I've use it since 2008 to record my 'listens' and in consequence am aware of how prone I am to over-playing Britten and Bach and under-playing the likes of Mahler or Schubert. Whether you let such knowledge alter or affect your listening habits is up to you, of course -but I've found it a useful prod to getting me to listen to less-mainstream music and thus to broaden the pool of composers whose music I listen to.

Getting AMP to scrobble, however, is entirely optional. If you're not interested in doing so, just provide a --noscrobble run-time parameter any time you run AMP.

If you I want to scrobble, you need first to create a Last.fm account (which costs nothing apart from parting with an email address -and I don't think I've ever received email from them in over 13 years of membership!). You then need to download the amp-scrobbler.sh script and install it as per the instructions in Section 4 of the main article.

14.0 Can I have several databases?

There is no fundamental limit to the number of databases you can create and use with AMP. You could conceivably have separate databases for 'Bach', 'Mozart', Beethoven' and 'Others', each one pointed to specific directories, provided only that one directory doesn't imply any of the others (in which case, the databases will simply duplicate their content, somewhat pointlessly). For example, suppose you have this physical folder structure

 

Then it would be possible to create the 4 databases mentioned -but you'd never end up randomly selecting any Britten to play, because his folders aren't covered by any of the proposed databases. But if I also created a database called 'allmusic' that pointed to /home/hjr/music, then I'd have a database that contained Bach, Beethoven, Mozart, Others and Britten, plus individual databases for Bach, Beethoven, Mozart and Others.

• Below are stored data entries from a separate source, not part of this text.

import Mathlib.RingTheory.Unramified.Field
import Mathlib.RingTheory.Flat.Basic
import Mathlib.FieldTheory.SeparableDegree
import Mathlib.LinearAlgebra.TensorProduct.Tower
import HarnessLib

/-!
# [OURS · L1 W4.2] K2-sep ROUTE A, brick (α): **a separable algebraic extension is geometrically reduced — `IsReduced (L ⊗ₖ K)` for `L/k`
# separable algebraic of ANY degree and ANY field extension `K/k`** (EGA IV₂ (4.3.5)/(4.6.1); the finite case is Mathlib's
# `Algebra.FormallyUnramified.isReduced_of_field`, the general case by finitely generated sub-extensions)
# (crux `SigmaMaxModifications` stmt-ResolutionOfSingularities-18506 / conjunct stmt-…-19249; line `w_ladder_rows` v8.5, registered stub
# `stub_isoSepRecurrent`; res-L1-w42-plan-1 WORD 2026-08-27T16:25:47Z «tower base change to k^sep»; design
# `L/res-L1-w42-stub-2/k2sep/K2SEP-DESIGN.md` brick (α))

Prover res-L1-w42-stub-2 (gen 5). Helper file `--supports stmt-ResolutionOfSingularities-19249 --as helper`; pure commutative algebra over
Mathlib, no definitions, no named fact. OURS (cell res-hironaka, slot W4.2); NOT statements of [Hironaka2017] nor of [CossartJannsenSaito2020].
AI-written; AI review is weaker than expert review.

WHY (Route A of the K2-sep object): the ground-field base change `X_n ×_k K` of the stages of an isolated point tower along a SEPARABLE
algebraic `K/k` (e.g. `K = k^sep`, infinite over `k`) must stay REDUCED (maximal origins are reduced) and the centres `Spec(κ(x_n) ⊗_k K)`
must be reduced finite sets of points; both come from this file's lemma with the roles `L := K` (separable) and `K := ` an arbitrary
field over `k` (a residue field, a fraction field of a component).

* `isReduced_tensorProduct_of_isSeparable_of_finiteDimensional'` — the finite case (Mathlib, recorded in the orientation `L ⊗ₖ K`);
* **`isReduced_tensorProduct_of_isSeparable`** — `L/k` separable algebraic (any degree), `K/k` any field extension ⟹ `L ⊗ₖ K` reduced:
  a nilpotent tensor lies in `L₀ ⊗ₖ K` for a finitely generated (hence finite separable) intermediate field `L₀`, and
  `L₀ ⊗ₖ K → L ⊗ₖ K` is injective (`K` is flat over the field `k`);
* `isReduced_tensorProduct_of_isSeparable_left` — the same in the orientation `K ⊗ₖ L`.

[OURS · L1 W4.2; AI-written] [cite: GrothendieckDieudonne1965, Prop. (4.3.5), Prop. (4.6.1)]
-/

set_option linter.dupNamespace false

noncomputable section

open scoped TensorProduct

namespace Summit.ResolutionOfSingularities.ResolutionOfSingularities.Theorems.SigmaMaxModificationsCorridor3.IsoTailsHS

universe u v w

/-- **EGA IV₂ (4.3.5), finite case** (Mathlib: a finite separable extension is formally unramified, and an unramified algebra essentially
of finite type over a field is reduced — here over the field `K` after base change). [cite: GrothendieckDieudonne1965, Prop. (4.3.5)] -/
theorem isReduced_tensorProduct_of_isSeparable_of_finiteDimensional' (k : Type u) (L : Type v) (K : Type w) [Field k] [Field L]
    [Algebra k L] [Field K] [Algebra k K] [Algebra.IsSeparable k L] [FiniteDimensional k L] : IsReduced (L ⊗[k] K) := by
  haveI : Algebra.FormallyUnramified k L := Algebra.FormallyUnramified.of_isSeparable k L
  haveI : IsReduced (K ⊗[k] L) := Algebra.FormallyUnramified.isReduced_of_field K (K ⊗[k] L)
  exact isReduced_of_injective (Algebra.TensorProduct.comm k L K).toRingEquiv (Algebra.TensorProduct.comm k L K).injective

/-- **A SEPARABLE ALGEBRAIC EXTENSION IS GEOMETRICALLY REDUCED** (EGA IV₂ (4.6.1)): for `L/k` separable algebraic of ANY degree and ANY field
extension `K/k`, `L ⊗ₖ K` is reduced. A nilpotent `x = Σ lᵢ ⊗ kᵢ` lies in the image of `L₀ ⊗ₖ K`, `L₀ = k(l₁, …, l_r)` finite separable; the
map `L₀ ⊗ₖ K → L ⊗ₖ K` is injective (`K` flat over `k`), so the preimage is nilpotent in the reduced ring `L₀ ⊗ₖ K`, hence zero.
[cite: GrothendieckDieudonne1965, Prop. (4.6.1)] -/
theorem isReduced_tensorProduct_of_isSeparable (k : Type u) (L : Type v) (K : Type w) [Field k] [Field L] [Algebra k L] [Field K]
    [Algebra k K] [Algebra.IsSeparable k L] : IsReduced (L ⊗[k] K) := by
  classical
  refine ⟨fun x hx => ?_⟩
  obtain ⟨S, rfl⟩ := TensorProduct.exists_finset x
  -- the statement for an arbitrary finite intermediate field containing the left legs
  have key : ∀ (L₀ : IntermediateField k L), FiniteDimensional k L₀ → (∀ p ∈ S, p.1 ∈ L₀) →
      (∑ p ∈ S, p.1 ⊗ₜ[k] p.2 : L ⊗[k] K) = 0 := by
    intro L₀ _ hmem
    -- the preimage in `L₀ ⊗ K`
    let f := Algebra.TensorProduct.map L₀.val (AlgHom.id k K)
    let y : L₀ ⊗[k] K := ∑ p ∈ S.attach, (⟨p.1.1, hmem p.1 p.2⟩ : L₀) ⊗ₜ[k] p.1.2
    have hfy : f y = ∑ p ∈ S, p.1 ⊗ₜ[k] p.2 := by
      simp only [y, f, map_sum, Algebra.TensorProduct.map_tmul, IntermediateField.val_mk, AlgHom.coe_id, id_eq]
      exact Finset.sum_attach S fun p => p.1 ⊗ₜ[k] p.2
    -- `f` is injective: `K` is flat over the field `k`
    have hf : Function.Injective f := by
      have h : Function.Injective ((L₀.val.toLinearMap).rTensor K) :=
        Module.Flat.rTensor_preserves_injective_linearMap (M := K) L₀.val.toLinearMap Subtype.val_injective
      intro a b hab
      exact h hab
    -- conclude in the reduced finite case
    haveI : IsReduced (L₀ ⊗[k] K) := isReduced_tensorProduct_of_isSeparable_of_finiteDimensional' k L₀ K
    obtain ⟨n, hn⟩ := hx
    have hfn : f (y ^ n) = f 0 := by rw [map_pow f y n, hfy, hn, map_zero]
    have hy : y = 0 := IsNilpotent.eq_zero ⟨n, hf hfn⟩
    rw [← hfy, hy, map_zero]
  refine key (IntermediateField.adjoin k ((S.image Prod.fst : Finset L) : Set L))
    (IntermediateField.finiteDimensional_adjoin fun l _ => Algebra.IsIntegral.isIntegral (R := k) l) fun p hp => ?_
  exact IntermediateField.subset_adjoin k _ (Finset.mem_coe.mpr (Finset.mem_image_of_mem Prod.fst hp))

/-- The same in the orientation `K ⊗ₖ L` (the shape `𝒪 ⊗ₖ K`-fibres / `κ(x) ⊗ₖ K` take when `K/k` is the separable factor).
[cite: GrothendieckDieudonne1965, Prop. (4.6.1)] -/
theorem isReduced_tensorProduct_of_isSeparable_left (k : Type u) (K : Type v) (F : Type w) [Field k] [Field K] [Algebra k K]
    [Algebra.IsSeparable k K] [Field F] [Algebra k F] : IsReduced (F ⊗[k] K) := by
  haveI := isReduced_tensorProduct_of_isSeparable k K F
  exact isReduced_of_injective (Algebra.TensorProduct.comm k F K).toRingEquiv (Algebra.TensorProduct.comm k F K).injective

end Summit.ResolutionOfSingularities.ResolutionOfSingularities.Theorems.SigmaMaxModificationsCorridor3.IsoTailsHS

end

I could then do --usedb --dbname=allmusic and possibly get Britten's music selected at random. Or I could do --usedb --dbname=Mozart and get a random selection of something Mozart had written: I'd have great flexibility in directing AMP's randomness, in other words.

So, if you have your music folders organised appropriately, there's nothing to stop you having as many separate databases as you feel you need to match your music listening needs and moods.

15.0 You don't show Album Art: how do I visually know what is playing?

Actually, from version 1.05 and above, AMP does show Album Art if ImageMagick is installed and you don't explicitly ask not to see album art.

Let me now unpick that rather convoluted sentence!

First: ImageMagick is a graphical toolkit which is widely used for image display and manipulation on many operating systems, but it's especially common to see pre-installed on Linux distros. If it is installed, then you're half-way to having album art displayed by AMP. Note, however, that if ImageMagick is not installed for some reason then AMP won't prompt for it to be installed. Fundamentally, AMP was designed to be a command-line only player, so it doesn't really care about album art, so if it finds ImageMagick missing, it just silently ignores the point.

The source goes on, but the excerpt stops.